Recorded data
BEGIN
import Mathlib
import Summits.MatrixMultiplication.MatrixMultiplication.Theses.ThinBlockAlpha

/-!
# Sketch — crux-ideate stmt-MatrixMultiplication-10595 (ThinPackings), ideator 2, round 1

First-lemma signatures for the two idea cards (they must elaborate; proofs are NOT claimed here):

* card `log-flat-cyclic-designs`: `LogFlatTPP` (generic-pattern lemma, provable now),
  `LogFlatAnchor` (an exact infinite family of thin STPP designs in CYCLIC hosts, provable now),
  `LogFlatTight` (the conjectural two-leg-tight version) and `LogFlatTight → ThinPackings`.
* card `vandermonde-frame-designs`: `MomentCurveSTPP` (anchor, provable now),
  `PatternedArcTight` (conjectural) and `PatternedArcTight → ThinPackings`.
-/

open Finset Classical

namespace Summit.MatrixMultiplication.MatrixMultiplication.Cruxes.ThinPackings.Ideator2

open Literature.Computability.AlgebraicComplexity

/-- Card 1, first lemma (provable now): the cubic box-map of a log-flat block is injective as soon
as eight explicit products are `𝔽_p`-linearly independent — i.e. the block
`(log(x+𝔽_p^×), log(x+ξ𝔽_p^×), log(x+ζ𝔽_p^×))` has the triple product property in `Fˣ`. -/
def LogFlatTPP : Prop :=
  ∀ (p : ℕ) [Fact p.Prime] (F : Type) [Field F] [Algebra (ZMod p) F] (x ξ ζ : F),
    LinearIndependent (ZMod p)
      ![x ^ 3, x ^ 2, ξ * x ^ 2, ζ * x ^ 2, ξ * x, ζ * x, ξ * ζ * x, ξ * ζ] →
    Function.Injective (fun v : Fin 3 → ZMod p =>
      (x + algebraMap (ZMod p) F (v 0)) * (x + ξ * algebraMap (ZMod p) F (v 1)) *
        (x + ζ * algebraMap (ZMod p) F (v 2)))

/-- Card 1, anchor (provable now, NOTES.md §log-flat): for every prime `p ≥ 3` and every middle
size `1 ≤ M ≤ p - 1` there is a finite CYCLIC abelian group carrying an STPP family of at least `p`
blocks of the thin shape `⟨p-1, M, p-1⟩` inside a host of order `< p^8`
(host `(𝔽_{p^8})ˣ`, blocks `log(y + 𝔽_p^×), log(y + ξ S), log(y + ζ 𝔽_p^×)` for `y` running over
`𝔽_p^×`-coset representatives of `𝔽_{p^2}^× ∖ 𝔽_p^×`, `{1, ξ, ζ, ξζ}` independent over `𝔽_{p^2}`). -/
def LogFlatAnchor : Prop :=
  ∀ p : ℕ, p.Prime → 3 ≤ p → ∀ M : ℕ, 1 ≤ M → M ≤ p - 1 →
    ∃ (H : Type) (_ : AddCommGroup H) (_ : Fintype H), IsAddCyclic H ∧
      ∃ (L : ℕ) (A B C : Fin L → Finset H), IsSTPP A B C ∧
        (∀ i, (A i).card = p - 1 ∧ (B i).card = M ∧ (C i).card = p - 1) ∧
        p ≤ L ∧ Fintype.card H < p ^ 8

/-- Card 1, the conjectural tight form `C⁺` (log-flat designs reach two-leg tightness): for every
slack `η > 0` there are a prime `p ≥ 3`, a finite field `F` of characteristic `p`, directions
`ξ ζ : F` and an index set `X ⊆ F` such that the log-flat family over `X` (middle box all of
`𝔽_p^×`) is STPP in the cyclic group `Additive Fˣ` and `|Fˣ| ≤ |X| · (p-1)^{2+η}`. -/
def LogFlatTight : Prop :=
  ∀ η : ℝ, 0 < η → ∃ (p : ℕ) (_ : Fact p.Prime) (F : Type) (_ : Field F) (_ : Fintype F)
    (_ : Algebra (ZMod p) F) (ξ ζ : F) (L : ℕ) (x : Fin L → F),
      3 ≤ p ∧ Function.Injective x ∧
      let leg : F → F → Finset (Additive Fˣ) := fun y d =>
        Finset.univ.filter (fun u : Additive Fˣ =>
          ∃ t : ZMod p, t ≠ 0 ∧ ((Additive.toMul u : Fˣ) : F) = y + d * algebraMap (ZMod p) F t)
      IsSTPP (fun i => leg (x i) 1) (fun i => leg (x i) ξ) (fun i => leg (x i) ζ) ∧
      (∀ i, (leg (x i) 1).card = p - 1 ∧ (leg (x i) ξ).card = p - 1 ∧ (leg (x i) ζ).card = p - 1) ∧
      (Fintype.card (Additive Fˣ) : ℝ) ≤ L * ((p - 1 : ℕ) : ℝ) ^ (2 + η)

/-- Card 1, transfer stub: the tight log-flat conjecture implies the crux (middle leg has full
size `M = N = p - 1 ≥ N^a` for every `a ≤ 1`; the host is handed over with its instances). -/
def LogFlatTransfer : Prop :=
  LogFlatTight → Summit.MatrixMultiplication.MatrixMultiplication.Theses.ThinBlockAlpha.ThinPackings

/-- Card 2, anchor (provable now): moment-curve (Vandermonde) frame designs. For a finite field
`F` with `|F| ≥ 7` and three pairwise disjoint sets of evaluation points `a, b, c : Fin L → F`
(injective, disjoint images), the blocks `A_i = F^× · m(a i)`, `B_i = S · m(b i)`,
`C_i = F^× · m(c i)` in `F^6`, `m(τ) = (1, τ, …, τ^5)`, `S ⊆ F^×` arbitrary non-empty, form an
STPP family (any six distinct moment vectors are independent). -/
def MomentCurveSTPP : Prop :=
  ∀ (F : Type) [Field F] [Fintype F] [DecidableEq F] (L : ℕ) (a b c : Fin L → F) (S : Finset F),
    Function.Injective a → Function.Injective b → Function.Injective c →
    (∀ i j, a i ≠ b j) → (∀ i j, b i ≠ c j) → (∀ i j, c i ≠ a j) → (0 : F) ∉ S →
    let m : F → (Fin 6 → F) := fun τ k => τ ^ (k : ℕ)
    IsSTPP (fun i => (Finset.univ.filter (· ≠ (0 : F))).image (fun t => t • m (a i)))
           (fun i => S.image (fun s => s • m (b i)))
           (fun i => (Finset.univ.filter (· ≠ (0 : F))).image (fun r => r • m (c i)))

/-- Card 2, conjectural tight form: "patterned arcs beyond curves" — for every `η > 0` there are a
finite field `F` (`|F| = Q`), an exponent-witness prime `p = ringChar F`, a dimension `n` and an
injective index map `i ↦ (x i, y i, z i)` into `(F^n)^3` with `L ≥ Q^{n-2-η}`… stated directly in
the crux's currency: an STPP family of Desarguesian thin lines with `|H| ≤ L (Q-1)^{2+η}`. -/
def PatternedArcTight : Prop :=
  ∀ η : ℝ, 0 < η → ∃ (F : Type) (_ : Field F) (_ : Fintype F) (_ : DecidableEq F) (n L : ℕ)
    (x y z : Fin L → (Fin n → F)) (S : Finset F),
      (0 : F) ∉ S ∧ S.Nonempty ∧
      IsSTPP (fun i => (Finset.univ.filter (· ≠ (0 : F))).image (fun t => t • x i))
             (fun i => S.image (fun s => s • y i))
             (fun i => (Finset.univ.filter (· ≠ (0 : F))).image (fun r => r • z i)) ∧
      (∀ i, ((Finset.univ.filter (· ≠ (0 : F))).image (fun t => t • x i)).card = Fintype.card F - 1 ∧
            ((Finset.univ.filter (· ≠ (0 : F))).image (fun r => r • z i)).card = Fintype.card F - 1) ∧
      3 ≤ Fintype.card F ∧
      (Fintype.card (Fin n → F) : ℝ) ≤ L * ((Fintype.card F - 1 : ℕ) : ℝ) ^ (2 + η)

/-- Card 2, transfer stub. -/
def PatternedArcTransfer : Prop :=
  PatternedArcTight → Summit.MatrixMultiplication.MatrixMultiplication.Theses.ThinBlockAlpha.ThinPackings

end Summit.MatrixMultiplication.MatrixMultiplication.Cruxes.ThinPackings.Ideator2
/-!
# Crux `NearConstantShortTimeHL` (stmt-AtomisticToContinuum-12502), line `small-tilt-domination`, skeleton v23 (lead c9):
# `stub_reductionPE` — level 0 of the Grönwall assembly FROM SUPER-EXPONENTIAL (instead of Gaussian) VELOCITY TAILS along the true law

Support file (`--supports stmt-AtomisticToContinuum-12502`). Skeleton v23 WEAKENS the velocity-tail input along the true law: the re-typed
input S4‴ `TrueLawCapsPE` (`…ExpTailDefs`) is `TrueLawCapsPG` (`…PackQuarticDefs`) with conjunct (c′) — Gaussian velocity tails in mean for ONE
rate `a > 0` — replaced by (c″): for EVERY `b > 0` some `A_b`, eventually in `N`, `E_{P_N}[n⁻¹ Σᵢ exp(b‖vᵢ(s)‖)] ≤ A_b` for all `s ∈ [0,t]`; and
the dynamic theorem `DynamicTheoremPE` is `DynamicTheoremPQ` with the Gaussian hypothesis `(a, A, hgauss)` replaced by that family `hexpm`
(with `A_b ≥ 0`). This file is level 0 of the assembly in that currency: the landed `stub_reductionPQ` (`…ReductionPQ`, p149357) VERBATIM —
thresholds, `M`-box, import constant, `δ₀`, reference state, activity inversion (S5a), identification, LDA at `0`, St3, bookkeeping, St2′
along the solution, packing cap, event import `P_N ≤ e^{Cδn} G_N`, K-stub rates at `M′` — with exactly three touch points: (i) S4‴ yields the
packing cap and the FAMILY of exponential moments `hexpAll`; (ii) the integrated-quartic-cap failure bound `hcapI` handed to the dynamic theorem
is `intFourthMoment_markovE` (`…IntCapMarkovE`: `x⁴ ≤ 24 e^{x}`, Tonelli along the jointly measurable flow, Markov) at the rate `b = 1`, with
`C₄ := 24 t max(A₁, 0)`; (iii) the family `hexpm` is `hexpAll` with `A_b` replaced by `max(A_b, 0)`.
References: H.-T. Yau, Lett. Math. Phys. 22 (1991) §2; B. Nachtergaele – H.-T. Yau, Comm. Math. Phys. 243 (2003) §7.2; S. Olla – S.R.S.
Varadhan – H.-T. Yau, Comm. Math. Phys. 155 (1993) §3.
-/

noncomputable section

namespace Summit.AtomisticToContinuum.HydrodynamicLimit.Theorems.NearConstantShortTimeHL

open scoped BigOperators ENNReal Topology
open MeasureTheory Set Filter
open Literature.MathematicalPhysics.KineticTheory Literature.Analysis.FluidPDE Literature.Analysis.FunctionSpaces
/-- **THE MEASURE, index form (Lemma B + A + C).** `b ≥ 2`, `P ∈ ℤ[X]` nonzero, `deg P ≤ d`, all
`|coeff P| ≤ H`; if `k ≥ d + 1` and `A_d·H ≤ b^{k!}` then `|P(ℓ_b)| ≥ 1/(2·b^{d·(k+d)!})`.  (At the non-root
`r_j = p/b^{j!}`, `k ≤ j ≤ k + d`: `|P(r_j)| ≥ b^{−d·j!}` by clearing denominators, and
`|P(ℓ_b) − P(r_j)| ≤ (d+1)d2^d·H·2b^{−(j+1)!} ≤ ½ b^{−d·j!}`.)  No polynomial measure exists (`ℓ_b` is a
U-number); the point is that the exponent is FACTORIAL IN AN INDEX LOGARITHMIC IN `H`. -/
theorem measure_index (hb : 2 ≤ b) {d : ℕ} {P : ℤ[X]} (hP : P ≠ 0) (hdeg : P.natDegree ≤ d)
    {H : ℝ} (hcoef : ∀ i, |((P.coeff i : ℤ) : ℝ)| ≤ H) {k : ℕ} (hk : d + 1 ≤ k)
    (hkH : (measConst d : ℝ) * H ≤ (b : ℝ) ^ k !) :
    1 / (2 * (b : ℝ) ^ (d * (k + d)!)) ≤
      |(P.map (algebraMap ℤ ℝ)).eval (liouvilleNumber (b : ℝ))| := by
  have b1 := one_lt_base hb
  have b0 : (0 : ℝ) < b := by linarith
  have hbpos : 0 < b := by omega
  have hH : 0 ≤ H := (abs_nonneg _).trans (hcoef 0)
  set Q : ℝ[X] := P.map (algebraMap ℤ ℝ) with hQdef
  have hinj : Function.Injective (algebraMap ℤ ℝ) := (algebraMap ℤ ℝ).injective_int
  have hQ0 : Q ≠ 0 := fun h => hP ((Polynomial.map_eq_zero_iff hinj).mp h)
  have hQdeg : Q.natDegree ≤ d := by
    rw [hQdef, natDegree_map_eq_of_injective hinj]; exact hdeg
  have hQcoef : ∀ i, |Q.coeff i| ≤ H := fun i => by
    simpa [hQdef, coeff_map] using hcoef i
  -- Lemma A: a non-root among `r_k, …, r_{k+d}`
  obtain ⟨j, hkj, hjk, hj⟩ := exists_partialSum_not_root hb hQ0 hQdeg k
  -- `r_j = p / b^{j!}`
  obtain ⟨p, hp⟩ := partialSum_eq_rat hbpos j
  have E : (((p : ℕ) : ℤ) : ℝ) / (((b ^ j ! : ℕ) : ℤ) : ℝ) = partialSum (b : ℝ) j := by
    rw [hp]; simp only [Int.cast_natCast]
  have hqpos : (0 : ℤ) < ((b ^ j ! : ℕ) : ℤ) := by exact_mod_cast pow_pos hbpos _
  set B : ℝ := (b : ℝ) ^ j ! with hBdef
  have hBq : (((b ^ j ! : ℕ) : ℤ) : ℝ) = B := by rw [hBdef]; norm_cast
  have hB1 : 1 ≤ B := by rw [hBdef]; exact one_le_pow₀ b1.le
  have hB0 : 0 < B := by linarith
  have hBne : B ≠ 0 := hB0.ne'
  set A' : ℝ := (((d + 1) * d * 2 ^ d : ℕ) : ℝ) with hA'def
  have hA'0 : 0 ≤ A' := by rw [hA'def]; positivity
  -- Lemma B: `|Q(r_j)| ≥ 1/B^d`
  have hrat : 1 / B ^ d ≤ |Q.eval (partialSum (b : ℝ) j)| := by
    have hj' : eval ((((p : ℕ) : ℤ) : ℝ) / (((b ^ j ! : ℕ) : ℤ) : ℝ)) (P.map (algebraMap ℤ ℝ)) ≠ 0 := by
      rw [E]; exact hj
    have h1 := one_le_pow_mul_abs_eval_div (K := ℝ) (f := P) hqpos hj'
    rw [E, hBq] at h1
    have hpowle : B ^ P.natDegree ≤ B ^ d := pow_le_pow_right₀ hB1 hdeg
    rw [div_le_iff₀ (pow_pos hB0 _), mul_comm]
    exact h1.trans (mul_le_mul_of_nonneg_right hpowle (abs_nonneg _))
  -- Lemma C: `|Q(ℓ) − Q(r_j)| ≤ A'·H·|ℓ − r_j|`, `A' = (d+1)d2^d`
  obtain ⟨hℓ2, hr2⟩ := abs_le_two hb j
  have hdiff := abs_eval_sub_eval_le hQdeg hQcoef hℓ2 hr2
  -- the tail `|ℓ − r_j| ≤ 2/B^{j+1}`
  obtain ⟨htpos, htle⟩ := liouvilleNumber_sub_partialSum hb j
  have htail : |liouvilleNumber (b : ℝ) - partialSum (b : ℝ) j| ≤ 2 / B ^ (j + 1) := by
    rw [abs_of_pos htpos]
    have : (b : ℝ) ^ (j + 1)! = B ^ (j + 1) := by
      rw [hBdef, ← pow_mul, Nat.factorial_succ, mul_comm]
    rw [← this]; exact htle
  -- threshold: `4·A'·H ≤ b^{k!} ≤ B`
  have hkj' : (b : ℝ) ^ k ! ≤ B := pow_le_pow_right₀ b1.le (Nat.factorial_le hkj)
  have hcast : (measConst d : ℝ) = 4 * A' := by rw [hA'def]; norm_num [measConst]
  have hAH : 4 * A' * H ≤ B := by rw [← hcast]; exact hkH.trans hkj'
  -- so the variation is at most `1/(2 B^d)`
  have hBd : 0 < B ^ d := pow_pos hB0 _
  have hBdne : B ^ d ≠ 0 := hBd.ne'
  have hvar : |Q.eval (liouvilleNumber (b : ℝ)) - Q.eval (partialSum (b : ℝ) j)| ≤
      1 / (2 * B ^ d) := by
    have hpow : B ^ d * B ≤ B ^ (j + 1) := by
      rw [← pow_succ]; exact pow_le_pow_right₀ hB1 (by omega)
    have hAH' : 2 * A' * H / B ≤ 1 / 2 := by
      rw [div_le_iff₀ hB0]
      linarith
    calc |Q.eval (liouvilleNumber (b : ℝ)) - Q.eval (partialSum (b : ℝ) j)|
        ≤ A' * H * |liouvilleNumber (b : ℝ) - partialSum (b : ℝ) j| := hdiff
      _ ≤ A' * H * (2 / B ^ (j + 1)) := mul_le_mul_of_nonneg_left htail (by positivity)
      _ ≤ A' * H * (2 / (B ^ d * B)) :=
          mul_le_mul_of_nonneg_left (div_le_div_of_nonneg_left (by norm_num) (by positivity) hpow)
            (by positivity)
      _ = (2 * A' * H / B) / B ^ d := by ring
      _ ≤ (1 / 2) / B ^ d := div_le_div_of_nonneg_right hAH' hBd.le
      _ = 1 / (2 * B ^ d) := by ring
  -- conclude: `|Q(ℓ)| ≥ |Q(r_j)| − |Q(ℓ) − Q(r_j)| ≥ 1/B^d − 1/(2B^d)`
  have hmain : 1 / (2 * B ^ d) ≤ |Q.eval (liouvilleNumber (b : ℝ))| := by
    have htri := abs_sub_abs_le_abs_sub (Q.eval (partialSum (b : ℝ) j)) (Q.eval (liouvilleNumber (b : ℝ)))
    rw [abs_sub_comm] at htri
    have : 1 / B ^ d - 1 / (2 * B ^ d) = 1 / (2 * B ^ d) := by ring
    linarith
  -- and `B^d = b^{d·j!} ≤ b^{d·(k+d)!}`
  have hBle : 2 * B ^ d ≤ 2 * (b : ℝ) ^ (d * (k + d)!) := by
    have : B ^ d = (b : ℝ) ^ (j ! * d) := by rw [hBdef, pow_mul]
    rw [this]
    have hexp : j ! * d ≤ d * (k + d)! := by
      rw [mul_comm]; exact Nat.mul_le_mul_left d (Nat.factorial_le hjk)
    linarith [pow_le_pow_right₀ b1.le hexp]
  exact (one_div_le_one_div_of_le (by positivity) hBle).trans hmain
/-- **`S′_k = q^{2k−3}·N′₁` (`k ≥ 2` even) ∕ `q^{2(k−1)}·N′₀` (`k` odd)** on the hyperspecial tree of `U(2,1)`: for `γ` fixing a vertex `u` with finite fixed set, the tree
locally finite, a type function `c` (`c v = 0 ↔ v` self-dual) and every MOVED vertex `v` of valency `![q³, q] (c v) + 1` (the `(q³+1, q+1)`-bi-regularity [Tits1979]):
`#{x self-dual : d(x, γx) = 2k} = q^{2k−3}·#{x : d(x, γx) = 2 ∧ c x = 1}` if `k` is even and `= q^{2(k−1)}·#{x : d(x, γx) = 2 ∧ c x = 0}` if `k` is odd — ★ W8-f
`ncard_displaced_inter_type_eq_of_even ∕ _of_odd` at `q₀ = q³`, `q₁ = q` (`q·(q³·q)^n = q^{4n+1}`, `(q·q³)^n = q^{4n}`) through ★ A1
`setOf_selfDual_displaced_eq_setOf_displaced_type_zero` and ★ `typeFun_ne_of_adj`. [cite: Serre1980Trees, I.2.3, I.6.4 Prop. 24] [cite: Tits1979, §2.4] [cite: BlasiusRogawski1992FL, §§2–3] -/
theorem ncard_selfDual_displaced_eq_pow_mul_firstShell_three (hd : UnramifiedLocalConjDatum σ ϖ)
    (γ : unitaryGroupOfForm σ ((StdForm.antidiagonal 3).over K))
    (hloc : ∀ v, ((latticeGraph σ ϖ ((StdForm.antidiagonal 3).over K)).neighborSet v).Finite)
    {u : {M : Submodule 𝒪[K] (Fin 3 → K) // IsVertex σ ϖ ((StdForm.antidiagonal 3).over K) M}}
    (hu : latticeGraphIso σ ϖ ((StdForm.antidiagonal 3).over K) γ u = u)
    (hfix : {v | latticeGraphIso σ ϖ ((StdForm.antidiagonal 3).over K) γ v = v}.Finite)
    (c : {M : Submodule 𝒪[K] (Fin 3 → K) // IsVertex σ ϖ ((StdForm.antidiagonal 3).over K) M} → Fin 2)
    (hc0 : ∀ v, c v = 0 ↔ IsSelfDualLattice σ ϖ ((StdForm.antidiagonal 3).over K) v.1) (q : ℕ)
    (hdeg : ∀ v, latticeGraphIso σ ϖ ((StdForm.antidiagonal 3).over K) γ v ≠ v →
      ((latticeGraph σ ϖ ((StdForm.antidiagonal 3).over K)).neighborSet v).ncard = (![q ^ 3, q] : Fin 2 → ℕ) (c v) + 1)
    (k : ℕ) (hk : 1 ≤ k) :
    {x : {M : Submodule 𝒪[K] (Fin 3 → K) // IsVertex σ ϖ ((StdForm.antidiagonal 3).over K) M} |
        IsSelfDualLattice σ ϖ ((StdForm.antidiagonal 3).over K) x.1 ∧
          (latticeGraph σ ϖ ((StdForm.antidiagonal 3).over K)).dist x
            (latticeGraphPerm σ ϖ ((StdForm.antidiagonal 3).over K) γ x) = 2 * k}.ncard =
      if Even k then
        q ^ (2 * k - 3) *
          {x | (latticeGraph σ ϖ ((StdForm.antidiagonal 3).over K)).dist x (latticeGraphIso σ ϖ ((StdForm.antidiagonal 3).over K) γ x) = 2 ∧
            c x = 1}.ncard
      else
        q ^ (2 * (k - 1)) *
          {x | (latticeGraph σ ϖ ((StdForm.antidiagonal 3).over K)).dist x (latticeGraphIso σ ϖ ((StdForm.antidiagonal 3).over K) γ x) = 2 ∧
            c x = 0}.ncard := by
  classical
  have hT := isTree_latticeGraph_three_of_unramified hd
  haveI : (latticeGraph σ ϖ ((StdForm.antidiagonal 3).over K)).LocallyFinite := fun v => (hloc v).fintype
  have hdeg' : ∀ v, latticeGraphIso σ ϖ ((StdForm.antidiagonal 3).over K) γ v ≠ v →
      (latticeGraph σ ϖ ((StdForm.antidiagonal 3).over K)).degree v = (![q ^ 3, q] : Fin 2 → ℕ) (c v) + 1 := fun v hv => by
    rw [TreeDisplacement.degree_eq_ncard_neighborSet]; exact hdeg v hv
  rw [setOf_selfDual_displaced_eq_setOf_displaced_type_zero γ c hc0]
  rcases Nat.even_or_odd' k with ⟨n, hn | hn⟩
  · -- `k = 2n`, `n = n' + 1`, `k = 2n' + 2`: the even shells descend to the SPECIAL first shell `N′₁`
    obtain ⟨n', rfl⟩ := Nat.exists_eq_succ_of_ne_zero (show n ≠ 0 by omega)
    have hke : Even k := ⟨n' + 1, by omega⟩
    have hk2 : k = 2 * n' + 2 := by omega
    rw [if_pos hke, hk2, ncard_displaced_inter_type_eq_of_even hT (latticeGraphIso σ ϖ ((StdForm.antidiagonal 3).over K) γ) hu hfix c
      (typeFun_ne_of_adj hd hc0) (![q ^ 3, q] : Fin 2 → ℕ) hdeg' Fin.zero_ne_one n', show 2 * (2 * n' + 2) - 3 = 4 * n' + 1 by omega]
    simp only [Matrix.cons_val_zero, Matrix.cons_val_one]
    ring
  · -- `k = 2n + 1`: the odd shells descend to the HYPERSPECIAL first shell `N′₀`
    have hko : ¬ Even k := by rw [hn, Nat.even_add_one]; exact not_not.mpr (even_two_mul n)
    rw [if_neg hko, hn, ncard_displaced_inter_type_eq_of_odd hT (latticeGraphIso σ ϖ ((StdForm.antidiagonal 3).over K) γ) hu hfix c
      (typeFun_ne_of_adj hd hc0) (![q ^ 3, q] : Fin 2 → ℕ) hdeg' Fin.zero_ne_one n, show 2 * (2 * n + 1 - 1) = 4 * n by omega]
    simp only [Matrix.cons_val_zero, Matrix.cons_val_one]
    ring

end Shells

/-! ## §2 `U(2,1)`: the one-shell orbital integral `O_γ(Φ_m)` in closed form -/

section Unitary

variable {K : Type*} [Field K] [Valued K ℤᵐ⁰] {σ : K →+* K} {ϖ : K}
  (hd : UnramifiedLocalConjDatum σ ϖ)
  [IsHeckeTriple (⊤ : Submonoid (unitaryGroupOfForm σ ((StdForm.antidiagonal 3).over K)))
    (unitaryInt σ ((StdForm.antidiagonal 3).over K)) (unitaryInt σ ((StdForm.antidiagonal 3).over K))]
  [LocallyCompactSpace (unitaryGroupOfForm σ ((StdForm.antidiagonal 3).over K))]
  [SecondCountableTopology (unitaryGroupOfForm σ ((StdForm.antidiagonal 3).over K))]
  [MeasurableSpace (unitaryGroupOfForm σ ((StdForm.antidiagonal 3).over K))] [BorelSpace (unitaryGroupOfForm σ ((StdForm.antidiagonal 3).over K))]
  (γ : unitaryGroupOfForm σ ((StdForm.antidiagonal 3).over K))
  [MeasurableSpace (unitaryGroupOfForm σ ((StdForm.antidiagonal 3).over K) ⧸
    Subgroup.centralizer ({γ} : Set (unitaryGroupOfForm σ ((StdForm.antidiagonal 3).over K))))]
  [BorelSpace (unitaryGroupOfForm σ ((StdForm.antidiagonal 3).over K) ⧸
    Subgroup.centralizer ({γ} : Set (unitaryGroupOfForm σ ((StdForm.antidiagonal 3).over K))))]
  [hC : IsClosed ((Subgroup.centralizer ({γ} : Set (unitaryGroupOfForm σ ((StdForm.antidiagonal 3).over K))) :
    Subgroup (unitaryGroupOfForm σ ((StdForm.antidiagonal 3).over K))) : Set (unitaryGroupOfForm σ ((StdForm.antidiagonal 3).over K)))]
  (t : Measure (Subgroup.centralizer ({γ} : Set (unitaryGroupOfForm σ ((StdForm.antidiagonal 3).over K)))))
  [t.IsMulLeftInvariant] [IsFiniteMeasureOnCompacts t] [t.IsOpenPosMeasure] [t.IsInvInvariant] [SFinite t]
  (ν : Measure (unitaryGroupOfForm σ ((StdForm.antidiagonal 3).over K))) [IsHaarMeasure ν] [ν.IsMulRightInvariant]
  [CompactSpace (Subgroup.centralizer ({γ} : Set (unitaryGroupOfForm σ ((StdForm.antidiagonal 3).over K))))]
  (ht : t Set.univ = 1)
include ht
END
PROBLEM STATEMENT ->
Your answer consists solely of the lines from the top of the records above through the line that contains "Function.Injective (fun v", each echoed exactly.

REPLY TO THE TASK ->
import Mathlib
import Summits.MatrixMultiplication.MatrixMultiplication.Theses.ThinBlockAlpha

/-!
# Sketch — crux-ideate stmt-MatrixMultiplication-10595 (ThinPackings), ideator 2, round 1

First-lemma signatures for the two idea cards (they must elaborate; proofs are NOT claimed here):

* card `log-flat-cyclic-designs`: `LogFlatTPP` (generic-pattern lemma, provable now),
  `LogFlatAnchor` (an exact infinite family of thin STPP designs in CYCLIC hosts, provable now),
  `LogFlatTight` (the conjectural two-leg-tight version) and `LogFlatTight → ThinPackings`.
* card `vandermonde-frame-designs`: `MomentCurveSTPP` (anchor, provable now),
  `PatternedArcTight` (conjectural) and `PatternedArcTight → ThinPackings`.
-/

open Finset Classical

namespace Summit.MatrixMultiplication.MatrixMultiplication.Cruxes.ThinPackings.Ideator2

open Literature.Computability.AlgebraicComplexity

/-- Card 1, first lemma (provable now): the cubic box-map of a log-flat block is injective as soon
as eight explicit products are `𝔽_p`-linearly independent — i.e. the block
`(log(x+𝔽_p^×), log(x+ξ𝔽_p^×), log(x+ζ𝔽_p^×))` has the triple product property in `Fˣ`. -/
def LogFlatTPP : Prop :=
  ∀ (p : ℕ) [Fact p.Prime] (F : Type) [Field F] [Algebra (ZMod p) F] (x ξ ζ : F),
    LinearIndependent (ZMod p)
      ![x ^ 3, x ^ 2, ξ * x ^ 2, ζ * x ^ 2, ξ * x, ζ * x, ξ * ζ * x, ξ * ζ] →
    Function.Injective (fun v : Fin 3 → ZMod p =>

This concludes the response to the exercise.